▶ **Your assignment**
The answer required is how many lines of the following entries contain the word "hopt", with no other words.

▶ **Supplied records**
/-- **The registered stub `stub_additiveDefect` of crux 19599 (`ShallowEqDeepOffKatoStratum`,
`Cruxes/ShallowEqDeepOffKatoStratum/Lines/birth.lean`) ⟸ THREE displayed named hypotheses** (besides the four
PUBLISHED facts [S24] (1)(2), GZK, Poitou–Tate, by name):
* `hPort₂` — PORT₂-SHARED: the two-exponent shared-generator Kato–Kurihara closure
  `KatoKuriharaPortThreeAtWith₂TwoExp W 0 e v₃ η P` (SOME `e`; in print `e = v₃(c₃) + v₃(c_P)`) for every
  tower-surjective `W` additive at `3` with `E(ℚ₃)[3] = 0`, every `v₃ ∣ 3` and generator family `η`, and every
  lattice-optimal datum `P` at the conductor ON THE ADDITIVE-DEFECT ROWS (`3 ∣ c₃ ∨ 3 ∣ c_P`) — crux 19560's
  `KatoKuriharaPortThreeShared` shape with the defect instead of its negation (FLAG `K22-Thm3.13-PORT@3`, the
  residual OBJECT of these rows, typed in `KimAtThreeKolyvaginDefs`);
* `hUpper` — the registered stub `stub_additiveDefect` of the UPPER twin crux 19562
  (`Cruxes/DeepUpperAtThreeOffKatoStratum/Lines/birth.lean`, seat acc1 / owner w2-c5) VERBATIM.
The type of the conclusion is the 19599 stub VERBATIM: for the OWNER's `ShallowEqDeepOffKatoStratum_of`.  The
additive defect (`3 ∣ c₃`: Kodaira IV/IV*; `3 ∣ c_{D₀}`: `9 ∣ N`, empty below `N ≤ 300000` by w2-c4 g5's
`KimAtThreeShallowEqDeepOffStratumManinDefect`) moves NEITHER side of shallow = deep: it is one exponent `e` on the
`Λ`-side of the dictionary, and `e` cancels (`KimAtThreeTwoExponentAssembly`).
[cite: Kim2025RefinedTNC, Thm 1.1, Thm 1.2 and §8.1.2] [cite: Kim2022StructureSelmer, Thm. 1.9 (6) and Thm. 3.13]
[cite: MazurRubin2004, Thm. 5.2.12] [cite: Sakamoto2024, Thm. 4.4 (p. 926)] [cite: MilneADT2006, Ch. I, Thm. 4.10] -/
theorem stub_additiveDefect_of_portTwoExp_of_upperRow
    (hS24 : Sakamoto2024.kolyvaginSystems_freeRankOne_zmod_three_pow)
    (hS24₂ : Sakamoto2024.kolyvaginSystems_idealOfBasis_eq_fittingIdeal_zmod_three_pow)
    (hGZK : rank_eq_analyticRank_of_analyticRank_le_one)
    (hPT : poitouTate_selmerStructure_duality ℚ)
    (hPort₂ : ∀ (W : WeierstrassCurve ℚ) [W.IsElliptic] [W.IsGloballyMinimal],
      (∀ m : ℕ, W.HasSurjectiveModNGaloisRep (3 ^ m : ℕ)) →
      (haveI : Fact (Nat.Prime 3) := ⟨Nat.prime_three⟩; Addv W 3) →
      Nat.card {Q : (W.baseChange ℚ_[3]).toAffine.Point // (3 : ℕ) • Q = 0} = 1 →
      ∀ (v₃ : HeightOneSpectrum (𝓞 ℚ)), ((3 : ℕ) : 𝓞 ℚ) ∈ v₃.asIdeal →
      ∀ (η : (q : HeightOneSpectrum (𝓞 ℚ)) → (ZMod (Ideal.absNorm q.asIdeal))ˣ),
        (∀ q, Subgroup.zpowers (η q) = ⊤) →
      ∀ {N : ℕ} [NeZero N] (P : ModularParametrizationData W N), N = W.conductorNorm ℤ →
        (∀ z ∈ P.L.lattice, ∃ w ∈ periodLattice P.f, z = P.c * w) →
        (3 ∣ (W.baseChange ℚ_[3]).localTamagawaNumber ℤ_[3] ∨ (3 : ℤ) ∣ P.maninConstant) →
          ∃ e : ℕ, KatoKuriharaPortThreeAtWith₂TwoExp W 0 e v₃ η P)
    (hUpper : ∀ (W₀ : WeierstrassCurve ℚ) [W₀.IsElliptic] [W₀.IsGloballyMinimal],
      (∀ n : ℕ, W₀.HasSurjectiveModNGaloisRep (3 ^ n : ℕ)) → Finite W₀.sha →
      ∀ {N : ℕ} [NeZero N], N = W₀.conductorNorm ℤ →
      ∀ (D₀ : Literature.NumberTheory.EllipticCurves.ModularForms.ModularParametrizationData W₀ N),
        (∀ z ∈ D₀.L.lattice, ∃ w ∈ Literature.NumberTheory.EllipticCurves.ModularForms.periodLattice D₀.f, z = D₀.c * w) →
        (∀ (W₂ : WeierstrassCurve ℚ) [W₂.IsElliptic]
          (D₂ : Literature.NumberTheory.EllipticCurves.ModularForms.ModularParametrizationData W₂ N),
          D₂.f = D₀.f → D₀.modularDegree ≤ D₂.modularDegree) →
        (∀ r : ℚ, Literature.NumberTheory.EllipticCurves.ratPlusSymbol D₀.f r ≠ 0 →
          0 ≤ padicValRat 3 (Literature.NumberTheory.EllipticCurves.ratPlusSymbol D₀.f r)) →
        Literature.NumberTheory.EllipticCurves.kuriharaVanishingOrder W₀ 3 D₀.f = 0 →
        (haveI : Fact (Nat.Prime 3) := ⟨Nat.prime_three⟩;
            Literature.NumberTheory.EllipticCurves.Rank1Residual.Addv W₀ 3) →
        (3 ∣ (W₀.baseChange ℚ_[3]).localTamagawaNumber ℤ_[3] ∨
          Nat.card {Q : (W₀.baseChange ℚ_[3]).toAffine.Point // (3 : ℕ) • Q = 0} ≠ 1 ∨
          (3 : ℤ) ∣ D₀.maninConstant) →
        ∃ d : ℕ, Literature.NumberTheory.EllipticCurves.kuriharaPartialDeepInfty W₀ 3 D₀.f = d ∧
          ((padicValNat 3 (Nat.card (AddCommGroup.primaryComponent W₀.sha 3)) + d : ℕ) : ℕ∞) ≤
            Literature.NumberTheory.EllipticCurves.kuriharaPartial W₀ 3 D₀.f 0) :
    ∀ (W₀ : WeierstrassCurve ℚ) [W₀.IsElliptic] [W₀.IsGloballyMinimal],
      (∀ n : ℕ, W₀.HasSurjectiveModNGaloisRep (3 ^ n : ℕ)) →
      Nat.card {Q : (W₀.baseChange ℚ_[3]).toAffine.Point // (3 : ℕ) • Q = 0} = 1 → Finite W₀.sha →
      ∀ {N : ℕ} [NeZero N], N = W₀.conductorNorm ℤ →
      ∀ (D₀ : Literature.NumberTheory.EllipticCurves.ModularForms.ModularParametrizationData W₀ N),
        (∀ z ∈ D₀.L.lattice, ∃ w ∈ Literature.NumberTheory.EllipticCurves.ModularForms.periodLattice D₀.f, z = D₀.c * w) →
        (∀ (W₂ : WeierstrassCurve ℚ) [W₂.IsElliptic]
          (D₂ : Literature.NumberTheory.EllipticCurves.ModularForms.ModularParametrizationData W₂ N),
          D₂.f = D₀.f → D₀.modularDegree ≤ D₂.modularDegree) →
        (∀ r : ℚ, Literature.NumberTheory.EllipticCurves.ratPlusSymbol D₀.f r ≠ 0 →
          0 ≤ padicValRat 3 (Literature.NumberTheory.EllipticCurves.ratPlusSymbol D₀.f r)) →
        Literature.NumberTheory.EllipticCurves.kuriharaVanishingOrder W₀ 3 D₀.f = 0 →
        (haveI : Fact (Nat.Prime 3) := ⟨Nat.prime_three⟩;
            Literature.NumberTheory.EllipticCurves.Rank1Residual.Addv W₀ 3) →
        (3 ∣ (W₀.baseChange ℚ_[3]).localTamagawaNumber ℤ_[3] ∨ (3 : ℤ) ∣ D₀.maninConstant) →
        Literature.NumberTheory.EllipticCurves.kuriharaPartialDeepInfty W₀ 3 D₀.f ≤
          Literature.NumberTheory.EllipticCurves.kuriharaPartialInfty W₀ 3 D₀.f := by
  intro W₀ _ _ htow ht hfin N _ hN D₀ hopt hdeg hint hord hA hdef
  haveI : Fact (Nat.Prime 3) := ⟨Nat.prime_three⟩
  obtain ⟨v₃, η, hv₃, hη⟩ := exists_place_three_and_generators
  obtain ⟨e, hPort⟩ := hPort₂ W₀ htow hA ht v₃ hv₃ η hη D₀ hN hopt hdef
  exact shallowEqDeepOff_row_additive_of_portTwoExp_of_upperRow hS24 hS24₂ hGZK hPT W₀ hA htow ht hN D₀ e v₃
    hv₃ η hη hPort hord
    (hUpper W₀ htow hfin hN D₀ hopt hdeg hint hord hA (hdef.elim Or.inl fun h => Or.inr (Or.inr h)))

▶ **Solution for this exercise**
3